§ **Task prompt**:
Look at the entries below and reproduce them exactly.

(Material for this task)

/-- THE COMPOSITION: the line closes the crux `LocalWeightedDrop` BY NAME, modulo the registered stubs.
`ι` is the least game value; the winning strategy is read off `stub_coneRestrictionRank` by the lexicographic
`(ord f, κ_n f)` induction, using `stub_sliceOrder` / `stub_sliceSingular` (restriction bookkeeping) and
`stub_pointBlowupOrder` (the homothety branch is order-safe). -/
theorem LocalWeightedDrop_of :
    Summit.ResolutionOfSingularities.ResolutionOfSingularities.Theses.WeightedInvariant.LocalWeightedDrop := by
  intro p hp k _ _ _
  obtain ⟨κ, hR, hC⟩ := stub_coneRestrictionRank p hp k
  apply (CobordantGame.hasRank_iff_literal (k := k)).mp
  apply (CobordantGame.hasRank_iff_allWon (k := k)).mpr
  -- lexicographic induction on (ord f, κ n f)
  suffices key : ∀ (d : ℕ) (α : Ordinal.{0}) (n : ℕ) (f : MvPowerSeries (Fin n) k),
      CobordantGame.IsSingular k f → f.order = d → κ n f = α → CobordantGame.Won k n f by
    intro n f hf
    obtain ⟨d, hd⟩ := exists_order_eq_nat hf.1
    exact key d _ n f hf hd rfl
  intro d
  induction d using Nat.strong_induction_on with
  | _ d ihd =>
  intro α
  induction α using WellFoundedLT.induction with
  | _ α ihα =>
  intro n f hf hfd hfα
  have hn : n ≠ 0 := by
    rintro rfl
    exact not_isSingular_zero f hf
  -- the common end-game: a singular successor `g` whose slice has order `≤ ord f`, with the `κ`-drop on plateaus
  have close : ∀ (g : MvPowerSeries (Fin (n + 1)) k), CobordantGame.IsSingular k g →
      ¬ (MvPowerSeries.X (0 : Fin (n + 1)) ∣ g) →
      MvPowerSeries.order (slice0 g) ≤ f.order →
      (MvPowerSeries.order (slice0 g) = f.order → κ n (slice0 g) < κ n f) →
      CobordantGame.Won k (n + 1) g := by
    intro g hg hndvd hle hplateau
    obtain ⟨hgs, hdvd⟩ := stub_sliceOrder k n g
    obtain ⟨d', hd'⟩ := exists_order_eq_nat hg.1
    have hd'le : d' ≤ d := by
      have : (d' : ℕ∞) ≤ d := by
        calc (d' : ℕ∞) = g.order := hd'.symm
          _ ≤ MvPowerSeries.order (slice0 g) := hgs
          _ ≤ f.order := hle
          _ = d := hfd
      exact_mod_cast this
    rcases Nat.lt_or_ge d' d with hlt | hge
    · exact ihd d' hlt (κ (n + 1) g) (n + 1) g hg hd' rfl
    · have hdd : d' = d := le_antisymm hd'le hge
      subst hdd
      have hslice : MvPowerSeries.order (slice0 g) = f.order := by
        apply le_antisymm hle
        rw [hfd, ← hd']
        exact hgs
      have hgo : g.order = MvPowerSeries.order (slice0 g) := by rw [hslice, hfd, hd']
      have hlt : κ (n + 1) g < α := by
        calc κ (n + 1) g ≤ κ n (slice0 g) := hR n g hg hndvd hgo
          _ < κ n f := hplateau hslice
          _ = α := hfα
      exact ihα _ hlt n.succ g hg hd' rfl
  rcases hC n f hf with hHom | ⟨θ, w, hθ0, hθdet, hwpos, hgen⟩
  · -- the homothety branch
    refine CobordantGame.Won.move (fun i => MvPowerSeries.X i) (fun _ => 1) (isMove_homothety hn) ?_
    intro g hg
    obtain ⟨c, a, hc, hfac, hndvd, hsing⟩ := hg
    have hgS : CobordantGame.IsSingular k g :=
      CobordantGame.IsSuccessor.isSingular ⟨c, a, hc, hfac, hndvd, hsing⟩
    have hcc : CobordantGame.cruxChart k (fun _ : Fin n => 1) c = CobordantChart.chart (fun _ : Fin n => 1) c := by
      have h := CobordantChart.cruxChart_eq_chart (k := k) (fun _ : Fin n => 1) c
      simp only [Nat.one_pos, if_true] at h
      exact h
    have hXf : MvPowerSeries.subst (fun i : Fin n => (MvPowerSeries.X i : MvPowerSeries (Fin n) k)) f = f := by
      rw [MvPowerSeries.subst_self]; rfl
    rw [hcc, hXf] at hfac
    have hcne : c ≠ 0 := by
      obtain ⟨i, -, hci⟩ := hc
      intro h; exact hci (by simp [h])
    refine close g hgS hndvd (stub_pointBlowupOrder k n f hf.1 c a g hfac hndvd) ?_
    intro hplat
    exact hHom c hcne a g hfac hndvd hsing (stub_sliceSingular k n g hsing) hplat
  · -- a general move supplied by the stub
    refine CobordantGame.Won.move θ w ⟨hθ0, hθdet, hwpos⟩ ?_
    intro g hg
    obtain ⟨c, a, hc, hfac, hndvd, hsing⟩ := hg
    have hgS : CobordantGame.IsSingular k g :=
      CobordantGame.IsSuccessor.isSingular ⟨c, a, hc, hfac, hndvd, hsing⟩
    set c' : Fin n → k := fun i => if 0 < w i then c i else 0 with hc'def
    have hconv : ∀ i, w i = 0 → c' i = 0 := by
      intro i hi
      simp [hc'def, hi]
    have hne : c' ≠ 0 := by
      obtain ⟨i, hwi, hci⟩ := hc
      intro h
      have := congrFun h i
      simp [hc'def, hwi] at this
      exact hci this
    have hcc : CobordantGame.cruxChart k w c = CobordantChart.chart w c' :=
      CobordantChart.cruxChart_eq_chart (k := k) w c
    rw [hcc] at hfac
    obtain ⟨hle, hplateau⟩ := hgen c' hconv hne a g hfac hndvd hsing (stub_sliceSingular k n g hsing)
    exact close g hgS hndvd hle hplateau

(End Material for this task)

§ **Solution**:
/-- THE COMPOSITION: the line closes the crux `LocalWeightedDrop` BY NAME, modulo the registered stubs.
`ι` is the least game value; the winning strategy is read off `stub_coneRestrictionRank` by the lexicographic
`(ord f, κ_n f)` induction, using `stub_sliceOrder` / `stub_sliceSingular` (restriction bookkeeping) and
`stub_pointBlowupOrder` (the homothety branch is order-safe). -/
theorem LocalWeightedDrop_of :
    Summit.ResolutionOfSingularities.ResolutionOfSingularities.Theses.WeightedInvariant.LocalWeightedDrop := by
  intro p hp k _ _ _
  obtain ⟨κ, hR, hC⟩ := stub_coneRestrictionRank p hp k
  apply (CobordantGame.hasRank_iff_literal (k := k)).mp
  apply (CobordantGame.hasRank_iff_allWon (k := k)).mpr
  -- lexicographic induction on (ord f, κ n f)
  suffices key : ∀ (d : ℕ) (α : Ordinal.{0}) (n : ℕ) (f : MvPowerSeries (Fin n) k),
      CobordantGame.IsSingular k f → f.order = d → κ n f = α → CobordantGame.Won k n f by
    intro n f hf
    obtain ⟨d, hd⟩ := exists_order_eq_nat hf.1
    exact key d _ n f hf hd rfl
  intro d
  induction d using Nat.strong_induction_on with
  | _ d ihd =>
  intro α
  induction α using WellFoundedLT.induction with
  | _ α ihα =>
  intro n f hf hfd hfα
  have hn : n ≠ 0 := by
    rintro rfl
    exact not_isSingular_zero f hf
  -- the common end-game: a singular successor `g` whose slice has order `≤ ord f`, with the `κ`-drop on plateaus
  have close : ∀ (g : MvPowerSeries (Fin (n + 1)) k), CobordantGame.IsSingular k g →
      ¬ (MvPowerSeries.X (0 : Fin (n + 1)) ∣ g) →
      MvPowerSeries.order (slice0 g) ≤ f.order →
      (MvPowerSeries.order (slice0 g) = f.order → κ n (slice0 g) < κ n f) →
      CobordantGame.Won k (n + 1) g := by
    intro g hg hndvd hle hplateau
    obtain ⟨hgs, hdvd⟩ := stub_sliceOrder k n g
    obtain ⟨d', hd'⟩ := exists_order_eq_nat hg.1
    have hd'le : d' ≤ d := by
      have : (d' : ℕ∞) ≤ d := by
        calc (d' : ℕ∞) = g.order := hd'.symm
          _ ≤ MvPowerSeries.order (slice0 g) := hgs
          _ ≤ f.order := hle
          _ = d := hfd
      exact_mod_cast this
    rcases Nat.lt_or_ge d' d with hlt | hge
    · exact ihd d' hlt (κ (n + 1) g) (n + 1) g hg hd' rfl
    · have hdd : d' = d := le_antisymm hd'le hge
      subst hdd
      have hslice : MvPowerSeries.order (slice0 g) = f.order := by
        apply le_antisymm hle
        rw [hfd, ← hd']
        exact hgs
      have hgo : g.order = MvPowerSeries.order (slice0 g) := by rw [hslice, hfd, hd']
      have hlt : κ (n + 1) g < α := by
        calc κ (n + 1) g ≤ κ n (slice0 g) := hR n g hg hndvd hgo
          _ < κ n f := hplateau hslice
          _ = α := hfα
      exact ihα _ hlt n.succ g hg hd' rfl
  rcases hC n f hf with hHom | ⟨θ, w, hθ0, hθdet, hwpos, hgen⟩
  · -- the homothety branch
    refine CobordantGame.Won.move (fun i => MvPowerSeries.X i) (fun _ => 1) (isMove_homothety hn) ?_
    intro g hg
    obtain ⟨c, a, hc, hfac, hndvd, hsing⟩ := hg
    have hgS : CobordantGame.IsSingular k g :=
      CobordantGame.IsSuccessor.isSingular ⟨c, a, hc, hfac, hndvd, hsing⟩
    have hcc : CobordantGame.cruxChart k (fun _ : Fin n => 1) c = CobordantChart.chart (fun _ : Fin n => 1) c := by
      have h := CobordantChart.cruxChart_eq_chart (k := k) (fun _ : Fin n => 1) c
      simp only [Nat.one_pos, if_true] at h
      exact h
    have hXf : MvPowerSeries.subst (fun i : Fin n => (MvPowerSeries.X i : MvPowerSeries (Fin n) k)) f = f := by
      rw [MvPowerSeries.subst_self]; rfl
    rw [hcc, hXf] at hfac
    have hcne : c ≠ 0 := by
      obtain ⟨i, -, hci⟩ := hc
      intro h; exact hci (by simp [h])
    refine close g hgS hndvd (stub_pointBlowupOrder k n f hf.1 c a g hfac hndvd) ?_
    intro hplat
    exact hHom c hcne a g hfac hndvd hsing (stub_sliceSingular k n g hsing) hplat
  · -- a general move supplied by the stub
    refine CobordantGame.Won.move θ w ⟨hθ0, hθdet, hwpos⟩ ?_
    intro g hg
    obtain ⟨c, a, hc, hfac, hndvd, hsing⟩ := hg
    have hgS : CobordantGame.IsSingular k g :=
      CobordantGame.IsSuccessor.isSingular ⟨c, a, hc, hfac, hndvd, hsing⟩
    set c' : Fin n → k := fun i => if 0 < w i then c i else 0 with hc'def
    have hconv : ∀ i, w i = 0 → c' i = 0 := by
      intro i hi
      simp [hc'def, hi]
    have hne : c' ≠ 0 := by
      obtain ⟨i, hwi, hci⟩ := hc
      intro h
      have := congrFun h i
      simp [hc'def, hwi] at this
      exact hci this
    have hcc : CobordantGame.cruxChart k w c = CobordantChart.chart w c' :=
      CobordantChart.cruxChart_eq_chart (k := k) w c
    rw [hcc] at hfac
    obtain ⟨hle, hplateau⟩ := hgen c' hconv hne a g hfac hndvd hsing (stub_sliceSingular k n g hsing)
    exact close g hgS hndvd hle hplateau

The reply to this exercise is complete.